Genetic variation in key genes in the androgen pathway is important for development of PC and may account for a considerable proportion of all cases. Carriers of five high-risk alleles in the AR, CYP17, and SRD5A2 genes are at two-fold excess risk to develop PC [Citation38]. Some variants of genes involved in androgen action have been reported conferring higher PC risk [Citation39,Citation40].

Other biological alterations, like aberrant DNA-hypermethylation, play a role in the interaction between genes and environment [Citation41,Citation42]. A recent literature review reported conflicting results about the role of vitamin-D receptor gene polymorphisms and PC development or progression, whereas polymorphisms of genes related to cell adhesion or angiogenesis appear more promising [Citation43].

Environmental and dietary risk factors and common genetic polymorphisms of genes are likely to play a major role in common forms of PC [Citation38,Citation44–48]. Gene-environment interactions are basic in cancer development, especially for low penetrance genes and their polymorphisms. In a surgery cohort, among carriers of a mutated PC susceptibility locus on chromosome 17q12 there were few men with diabetes mellitus compared with U.S. population (7% vs 21%); it is unclear if this reflects selection bias, genetic protection from PC among patients with diabetes mellitus, or both [Citation49]. Complexity of interactions between genes and environment emerges from a Chinese study [Citation50]; it suggested that genetic variants of DNA repair pathways are involved in PC aetiology, and that PC risk of patients carrying some gene variants may be modulated by preserved foods and insulin resistance. The elevated risk of aggressive PC in men with a high energy intake could be attributable to certain metabolic profiles that favor enhanced growth factor production over an increase in adiposity [Citation51]. The risk associated with FH is somewhat pronounced among taller and overweight men [Citation4,Citation52]. In many trials, obesity increases the risk of more aggressive PC, by a modulating effect of adiponectin, insulin or IGF-I, and may decrease either the occurrence or the likelihood of diagnosis of less-aggressive tumors [Citation53].

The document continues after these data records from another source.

import Mathlib
import HarnessLib
import Summits.Ventures.LatticeQCDFlow.Scoring.ChainMeanSquareError
import Summits.Ventures.LatticeQCDFlow.Scoring.DoeblinGreenKubo
import Summits.Ventures.LatticeQCDFlow.Scoring.SplitChainFreshPairMoments

/-!
# The mean-square error of a time average is ASYMPTOTICALLY EXACTLY `σ²_f / N`, from any start:
# `N · E_{μ₀}[(f̄_N − π f)²] → σ²_f` (the Green–Kubo / `2 τ_int`-variance)

HONEST FRAMING: exact (Metropolis-corrected) sampling algorithms for lattice gauge theory;
figures of merit are autocorrelation/cost numbers at stated couplings and volumes; no
continuum-physics claim.

Venture `LatticeQCDFlow` (cell pub-lqcd), topic `Scoring`; FANOUT row 8 (`s0-cpn-nemc`, GEN-18).
NEW WORK of the cell, not a published result; no definition is introduced.  `κ` a Markov kernel with
invariant probability `π` minorised by it, `κ(x, ·) ≥ ε π` (`ε > 0`), `|f| ≤ C` measurable,
`f̄ = f − π f`, `γ_t = autocov κ π f̄ t = ∫ f̄ · κ^t f̄ dπ`, `σ²_f = γ_0 + 2 Σ_{t≥1} γ_t` (written as in
`Scoring/RegenerativeEstimatorSigma.lean`), `P_{μ₀}` the path law of the chain from ANY initial law
`μ₀` (`Scoring/ChainBurnIn.lean`).  `Scoring/ChainMeanSquareError.lean` bounded the mean-square
error of the time average `f̄_N = (1/N) Σ_{i<N} f(X_i)` by `(2/ε − 1) γ_0 / N + O(1/N²)`; this file
gives the SHARP first-order term:

* `abs_autocov_le_sq_mul_pow_of_doeblin` — `|γ_t| ≤ C_{f̄}² (1 − ε/2)^t`;
* `summable_moment_autocov_of_doeblin` — `Σ_t (t+1) |γ_{t+1}| < ∞` (unnormalised: no `γ_0 ≠ 0`);
* `abs_sum_sum_chain_pair_sub_autocov_le` — from any start,
  `|Σ_{i,j<N} E_{μ₀}[f̄(X_i) f̄(X_j)] − Σ_{i,j<N} γ_{|i−j|}| ≤ 2 C_{f̄}² (1 + r)/(1 − r)²`, `r = 1 − ε/2`,
  uniformly in `N` (the initial law is forgotten at a geometric rate);
* **`chain_mse_tendsto_greenKubo`** — `N · ∫ (f̄_N − π f)² dP_{μ₀} → σ²_f` as `N → ∞`, for EVERY
  initial law `μ₀`: the `τ_int` error bar `σ_f / √N` is asymptotically exact in mean square, not only
  an upper bound and not only in distribution (`Scoring/MarkovChainCLT.lean`).

Proof: `N · MSE_N = (1/N) Σ_{i,j<N} E_{μ₀}[f̄_i f̄_j]` (`chain_sqError_timeAverage_eq`); replace each
term by the stationary `γ_{|i−j|}` at total cost `O(1)` (`abs_chain_pair_sub_autocov_le_of_doeblin`,
`sum_sum_max`, `sum_range_odd_mul_pow_le`); `(1/N) Σ_{i,j<N} γ_{|i−j|} = γ_0 + 2 Σ_{t<N} (1 − (t+1)/N)
γ_{t+1}` (`sum_sum_dist`) `→ γ_0 + 2 Σ_{t≥1} γ_t` (`tendsto_tauIntN`, the Fejér means of an
absolutely-first-moment-summable sequence).  Printed counterpart NAMED ONLY: Madras–Sokal 1988 §2,
eq. (2.11)–(2.13); Sokal 1996 lecture notes §2 — nothing is cited as a fact.

NOT CLAIMED: any `ε` of a concrete sampler; the `O(1/N²)` term's sharp constant; unbounded `f`.
-/

noncomputable section

namespace Summit.Ventures.LatticeQCDFlow.Scoring

open MeasureTheory ProbabilityTheory Filter Finset Preorder Literature.Probability.MarkovChains
open scoped ENNReal Topology

variable {Ω : Type*} [MeasurableSpace Ω]
variable {κ : Kernel Ω Ω} [IsMarkovKernel κ] {π : Measure Ω} [IsProbabilityMeasure π] {ε : ℝ≥0∞}

/-- Geometric decay of the unnormalised autocovariance of a centred bounded observable:
`|γ_t| ≤ C² (1 − ε/2)^t`. -/
theorem abs_autocov_le_sq_mul_pow_of_doeblin (hπ : Kernel.Invariant κ π)
    (hmin : ∀ x {B : Set Ω}, MeasurableSet B → ε * π B ≤ κ x B) (hε0 : 0 < ε) {g : Ω → ℝ}
    (hg : Measurable g) {C : ℝ} (hC : ∀ x, |g x| ≤ C) (hg0 : ∫ x, g x ∂π = 0) (t : ℕ) :
    |autocov κ π g t| ≤ C ^ 2 * (1 - (ε / 2).toReal) ^ t := by
  obtain ⟨-, hr0, -, -, -, -⟩ := half_const_bounds hmin hε0
  have hpt : ∀ x, |g x * (kop κ)^[t] g x| ≤ C ^ 2 * (1 - (ε / 2).toReal) ^ t := fun x => by
    have hC0 : 0 ≤ C := (abs_nonneg _).trans (hC x)
    rw [abs_mul]
    calc |g x| * |(kop κ)^[t] g x| ≤ C * ((1 - (ε / 2).toReal) ^ t * C) :=
          mul_le_mul (hC x) (abs_iterate_kop_le_of_doeblin hπ hmin hε0 hg hC hg0 t x)
            (abs_nonneg _) hC0
      _ = C ^ 2 * (1 - (ε / 2).toReal) ^ t := by ring
  unfold autocov
  calc |∫ x, g x * (kop κ)^[t] g x ∂π| ≤ ∫ x, |g x * (kop κ)^[t] g x| ∂π :=
        abs_integral_le_integral_abs
    _ ≤ ∫ _, C ^ 2 * (1 - (ε / 2).toReal) ^ t ∂π :=
        integral_mono_of_nonneg (ae_of_all _ fun x => abs_nonneg _) (integrable_const _)
          (ae_of_all _ hpt)
    _ = C ^ 2 * (1 - (ε / 2).toReal) ^ t := by
        rw [integral_const, smul_eq_mul, probReal_univ, one_mul]

/-- `Σ_t (t + 1) |γ_{t+1}| < ∞` for a centred bounded observable of a Doeblin chain. -/
theorem summable_moment_autocov_of_doeblin (hπ : Kernel.Invariant κ π)
    (hmin : ∀ x {B : Set Ω}, MeasurableSet B → ε * π B ≤ κ x B) (hε0 : 0 < ε) {g : Ω → ℝ}
    (hg : Measurable g) {C : ℝ} (hC : ∀ x, |g x| ≤ C) (hg0 : ∫ x, g x ∂π = 0) :
    Summable fun t : ℕ => ((t : ℝ) + 1) * |autocov κ π g (t + 1)| := by
  obtain ⟨-, hr0, hr1, -, -, -⟩ := half_const_bounds hmin hε0
  set r := 1 - (ε / 2).toReal with hr
  have hmaj : Summable fun t : ℕ => ((t : ℝ) + 1) * (C ^ 2 * r ^ (t + 1)) := by
    have hn : ‖r‖ < 1 := by rw [Real.norm_eq_abs, abs_of_nonneg hr0]; exact hr1
    have h0 : Summable fun n : ℕ => (n : ℝ) ^ 1 * r ^ n := summable_pow_mul_geometric_of_norm_lt_one 1 hn
    have h1 : Summable fun n : ℕ => (((n + 1 : ℕ) : ℝ)) ^ 1 * r ^ (n + 1) :=
      (summable_nat_add_iff (f := fun n : ℕ => (n : ℝ) ^ 1 * r ^ n) 1).2 h0
    refine (h1.mul_left (C ^ 2)).congr fun t => ?_
    rw [pow_one, Nat.cast_add, Nat.cast_one]
    ring
  refine Summable.of_norm_bounded hmaj fun t => ?_
  have ht : (0 : ℝ) ≤ (t : ℝ) + 1 := by positivity
  rw [Real.norm_eq_abs, abs_mul, abs_of_nonneg ht, abs_abs]
  exact mul_le_mul_of_nonneg_left
    (abs_autocov_le_sq_mul_pow_of_doeblin hπ hmin hε0 hg hC hg0 (t + 1)) ht

/-- **The initial law is forgotten at bounded total cost**: for a centred bounded `g` and ANY `μ₀`,
`|Σ_{i,j<N} E_{μ₀}[g(X_i) g(X_j)] − Σ_{i,j<N} γ_{|i−j|}| ≤ 2 C² (1 + r)/(1 − r)²`, `r = 1 − ε/2`. -/
theorem abs_sum_sum_chain_pair_sub_autocov_le (hπ : Kernel.Invariant κ π)
    (hmin : ∀ x {B : Set Ω}, MeasurableSet B → ε * π B ≤ κ x B) (hε0 : 0 < ε) {g : Ω → ℝ}
    (hg : Measurable g) {C : ℝ} (hC : ∀ x, |g x| ≤ C) (hg0 : ∫ x, g x ∂π = 0)
    (μ₀ : Measure Ω) [IsProbabilityMeasure μ₀] (N : ℕ) :
    |(∑ i ∈ Finset.range N, ∑ j ∈ Finset.range N,
        ∫ x, g (x i) * g (x j) ∂(Kernel.trajMeasure (X := fun _ : ℕ => Ω) μ₀
          (fun n : ℕ => κ.comap (fun h : (i : ↥(Finset.Iic n)) → Ω => h ⟨n, Finset.mem_Iic.2 le_rfl⟩)
            (measurable_pi_apply _))))
      - ∑ i ∈ Finset.range N, ∑ j ∈ Finset.range N, autocov κ π g (Nat.dist i j)|
      ≤ 2 * C ^ 2 * ((1 + (1 - (ε / 2).toReal)) / (1 - (1 - (ε / 2).toReal)) ^ 2) := by
  obtain ⟨-, hr0, hr1, -, -, -⟩ := half_const_bounds hmin hε0
  set r := 1 - (ε / 2).toReal with hr
  have hC2 : 0 ≤ 2 * C ^ 2 := by positivity
  rw [← Finset.sum_sub_distrib]
  calc |∑ i ∈ Finset.range N, ((∑ j ∈ Finset.range N,
          ∫ x, g (x i) * g (x j) ∂(Kernel.trajMeasure (X := fun _ : ℕ => Ω) μ₀
            (fun n : ℕ => κ.comap (fun h : (i : ↥(Finset.Iic n)) → Ω => h ⟨n, Finset.mem_Iic.2 le_rfl⟩)
              (measurable_pi_apply _))))
          - ∑ j ∈ Finset.range N, autocov κ π g (Nat.dist i j))|
        ≤ ∑ i ∈ Finset.range N, |(∑ j ∈ Finset.range N,
          ∫ x, g (x i) * g (x j) ∂(Kernel.trajMeasure (X := fun _ : ℕ => Ω) μ₀
            (fun n : ℕ => κ.comap (fun h : (i : ↥(Finset.Iic n)) → Ω => h ⟨n, Finset.mem_Iic.2 le_rfl⟩)
              (measurable_pi_apply _))))
          - ∑ j ∈ Finset.range N, autocov κ π g (Nat.dist i j)| := Finset.abs_sum_le_sum_abs _ _
    _ ≤ ∑ i ∈ Finset.range N, ∑ j ∈ Finset.range N, 2 * C ^ 2 * r ^ (max i j) := by
        refine Finset.sum_le_sum fun i _ => ?_
        rw [← Finset.sum_sub_distrib]
        refine (Finset.abs_sum_le_sum_abs _ _).trans (Finset.sum_le_sum fun j _ => ?_)
        exact abs_chain_pair_sub_autocov_le_of_doeblin hπ hmin hε0 hg hC hg0 i j
    _ = ∑ k ∈ Finset.range N, (2 * (k : ℝ) + 1) * (2 * C ^ 2 * r ^ k) :=
        sum_sum_max (fun k => 2 * C ^ 2 * r ^ k) N
    _ = 2 * C ^ 2 * ∑ k ∈ Finset.range N, (2 * (k : ℝ) + 1) * r ^ k := by
        rw [Finset.mul_sum]
        exact Finset.sum_congr rfl fun k _ => by ring
    _ ≤ 2 * C ^ 2 * ((1 + r) / (1 - r) ^ 2) :=
        mul_le_mul_of_nonneg_left (sum_range_odd_mul_pow_le hr0 hr1 N) hC2

/-- **THE MEAN-SQUARE ERROR OF THE TIME AVERAGE IS ASYMPTOTICALLY `σ²_f / N`, FROM ANY START.**
`κ` Markov with invariant probability `π`, `κ(x, ·) ≥ ε π` (`ε > 0`), `|f| ≤ C` measurable, `μ₀` ANY
initial law: `N · ∫ ((1/N) Σ_{i<N} f(X_i) − π f)² dP_{μ₀} → σ²_f = γ_0 + 2 Σ_{k≥1} γ_k`. -/
theorem chain_mse_tendsto_greenKubo (hπ : Kernel.Invariant κ π)
    (hmin : ∀ x {B : Set Ω}, MeasurableSet B → ε * π B ≤ κ x B) (hε0 : 0 < ε)
    {f : Ω → ℝ} (hf : Measurable f) {C : ℝ} (hC : ∀ x, |f x| ≤ C)
    (μ₀ : Measure Ω) [IsProbabilityMeasure μ₀] :
    Tendsto (fun N : ℕ => (N : ℝ) * ∫ x, ((∑ i ∈ Finset.range N, f (x i)) / N - ∫ z, f z ∂π) ^ 2
        ∂(Kernel.trajMeasure (X := fun _ : ℕ => Ω) μ₀
          (fun n : ℕ => κ.comap (fun h : (i : ↥(Finset.Iic n)) → Ω => h ⟨n, Finset.mem_Iic.2 le_rfl⟩)
            (measurable_pi_apply _))))
      atTop (𝓝 ((∫ y, (f y - ∫ z, f z ∂π) ^ 2 ∂π)
        + 2 * ∑' k, ∫ y, (f y - ∫ z, f z ∂π) * (kop κ)^[k + 1] (fun y => f y - ∫ z, f z ∂π) y ∂π)) := by
  set c := ∫ z, f z ∂π with hc
  obtain ⟨hg, hCg, hg0⟩ := centred_observable_bounds π hf hC
  obtain ⟨-, hr0, hr1, -, -, -⟩ := half_const_bounds hmin hε0
  set r := 1 - (ε / 2).toReal with hr
  set γ : ℕ → ℝ := fun t => autocov κ π (fun y => f y - c) t with hγ
  set B : ℝ := 2 * (2 * C) ^ 2 * ((1 + r) / (1 - r) ^ 2) with hB
  -- the target in terms of `γ`
  have hSIG : (∫ y, (f y - c) ^ 2 ∂π) + 2 * ∑' k, ∫ y, (f y - c) * (kop κ)^[k + 1] (fun y => f y - c) y ∂π
      = γ 0 - 1 + 2 * tauInt γ := by
    simp only [hγ, tauInt, autocov, Function.iterate_zero, id_eq, sq]
    ring
  rw [hSIG]
  -- (1) the Fejér means of `γ` converge
  have hs : Tendsto (fun N : ℕ => γ 0 - 1 + 2 * tauIntN γ N) atTop (𝓝 (γ 0 - 1 + 2 * tauInt γ)) :=
    ((tendsto_tauIntN (summable_moment_autocov_of_doeblin hπ hmin hε0 hg hCg hg0)).const_mul 2).const_add
      _
  -- (2) the remainder is `O(1/N)`
  have key : ∀ N : ℕ, N ≠ 0 →
      |(N : ℝ) * ∫ x, ((∑ i ∈ Finset.range N, f (x i)) / N - c) ^ 2
          ∂(Kernel.trajMeasure (X := fun _ : ℕ => Ω) μ₀
            (fun n : ℕ => κ.comap (fun h : (i : ↥(Finset.Iic n)) → Ω => h ⟨n, Finset.mem_Iic.2 le_rfl⟩)
              (measurable_pi_apply _)))
        - (γ 0 - 1 + 2 * tauIntN γ N)| ≤ B / N := by
    intro N hN
    have hN' : (N : ℝ) ≠ 0 := Nat.cast_ne_zero.2 hN
    have hNpos : (0 : ℝ) < N := Nat.cast_pos.2 (Nat.pos_of_ne_zero hN)
    rw [chain_sqError_timeAverage_eq hf hC c hN]
    -- `(1/N) Σ_{i,j} γ_{|i−j|} = γ_0 − 1 + 2 τ_N(γ)`
    have hfej : (∑ i ∈ Finset.range N, ∑ j ∈ Finset.range N, γ (Nat.dist i j)) / N
        = γ 0 - 1 + 2 * tauIntN γ N := by
      rw [sum_sum_dist γ N, tauIntN]
      have h1 : ∑ t ∈ Finset.range N, (1 - ((t : ℝ) + 1) / N) * γ (t + 1)
          = (∑ t ∈ Finset.range N, ((N : ℝ) - (t + 1)) * γ (t + 1)) / N := by
        rw [Finset.sum_div]
        refine Finset.sum_congr rfl fun t _ => ?_
        field_simp
      rw [h1]
      field_simp
      ring
    have hsplit : (N : ℝ) * ((∑ i ∈ Finset.range N, ∑ j ∈ Finset.range N,
          ∫ x, (f (x i) - c) * (f (x j) - c) ∂(Kernel.trajMeasure (X := fun _ : ℕ => Ω) μ₀
            (fun n : ℕ => κ.comap (fun h : (i : ↥(Finset.Iic n)) → Ω => h ⟨n, Finset.mem_Iic.2 le_rfl⟩)
              (measurable_pi_apply _)))) / (N : ℝ) ^ 2) - (γ 0 - 1 + 2 * tauIntN γ N)
        = ((∑ i ∈ Finset.range N, ∑ j ∈ Finset.range N,
          ∫ x, (f (x i) - c) * (f (x j) - c) ∂(Kernel.trajMeasure (X := fun _ : ℕ => Ω) μ₀
            (fun n : ℕ => κ.comap (fun h : (i : ↥(Finset.Iic n)) → Ω => h ⟨n, Finset.mem_Iic.2 le_rfl⟩)
              (measurable_pi_apply _))))
          - ∑ i ∈ Finset.range N, ∑ j ∈ Finset.range N, γ (Nat.dist i j)) / N := by
      rw [← hfej]
      field_simp
    rw [hsplit, abs_div, abs_of_pos hNpos]
    exact div_le_div_of_nonneg_right
      (abs_sum_sum_chain_pair_sub_autocov_le hπ hmin hε0 hg hCg hg0 μ₀ N) hNpos.le
  have herr : Tendsto (fun N : ℕ => (N : ℝ) * ∫ x, ((∑ i ∈ Finset.range N, f (x i)) / N - c) ^ 2
          ∂(Kernel.trajMeasure (X := fun _ : ℕ => Ω) μ₀
            (fun n : ℕ => κ.comap (fun h : (i : ↥(Finset.Iic n)) → Ω => h ⟨n, Finset.mem_Iic.2 le_rfl⟩)
              (measurable_pi_apply _)))
        - (γ 0 - 1 + 2 * tauIntN γ N)) atTop (𝓝 0) := by
    refine squeeze_zero_norm' ?_ (tendsto_const_div_atTop_nhds_zero_nat B)
    filter_upwards [Filter.eventually_ne_atTop 0] with N hN
    rw [Real.norm_eq_abs]
    exact key N hN
  have hfin := herr.add hs
  simp only [sub_add_cancel, zero_add] at hfin
  exact hfin

end Summit.Ventures.LatticeQCDFlow.Scoring

end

Cellular pathways disregulations of prostate cancer

While men with HPC are at increased risk for PC development at an early age, biologic behavior of these cancers remains unclear.

Except an earlier age of onset, no anatomoclinical and tumor progression peculiarities between hereditary and sporadic PC have been previously identified [Citation54]. However, regarding the expression of both androgen and estrogen receptor-related genes in sporadic and hereditary PC, the immunohistochemistry findings showed that the percentage of AR-positive cancer cells is higher in hereditary PC than in sporadic forms, whereas the mean number of oestrogen-alpha-receptor-positive stromal cells is higher in sporadic PC rather than in the hereditary one [Citation55].

Inherited mutations in candidate genes may be associated with disease prognosis if they are involved in metabolic events that lead to tumor progression. These events include regulation of somatic DNA damage or repair directly and metabolism of steroid hormones that induce the growth of PC. Therefore, some of the genes that may be considered candidates for PC initiation may also be candidates for PC progression and prognosis.

Furthermore, these associated variants at 8q24 could affect regulation or transcription of a causal gene outside the region. A strong candidate is the proto-oncogene c-myc. Whereas the individual associations of the 8q24 variants with PC are relatively modest, the risk alleles are fairly common and a combination of multiple variants showed considerably larger associations.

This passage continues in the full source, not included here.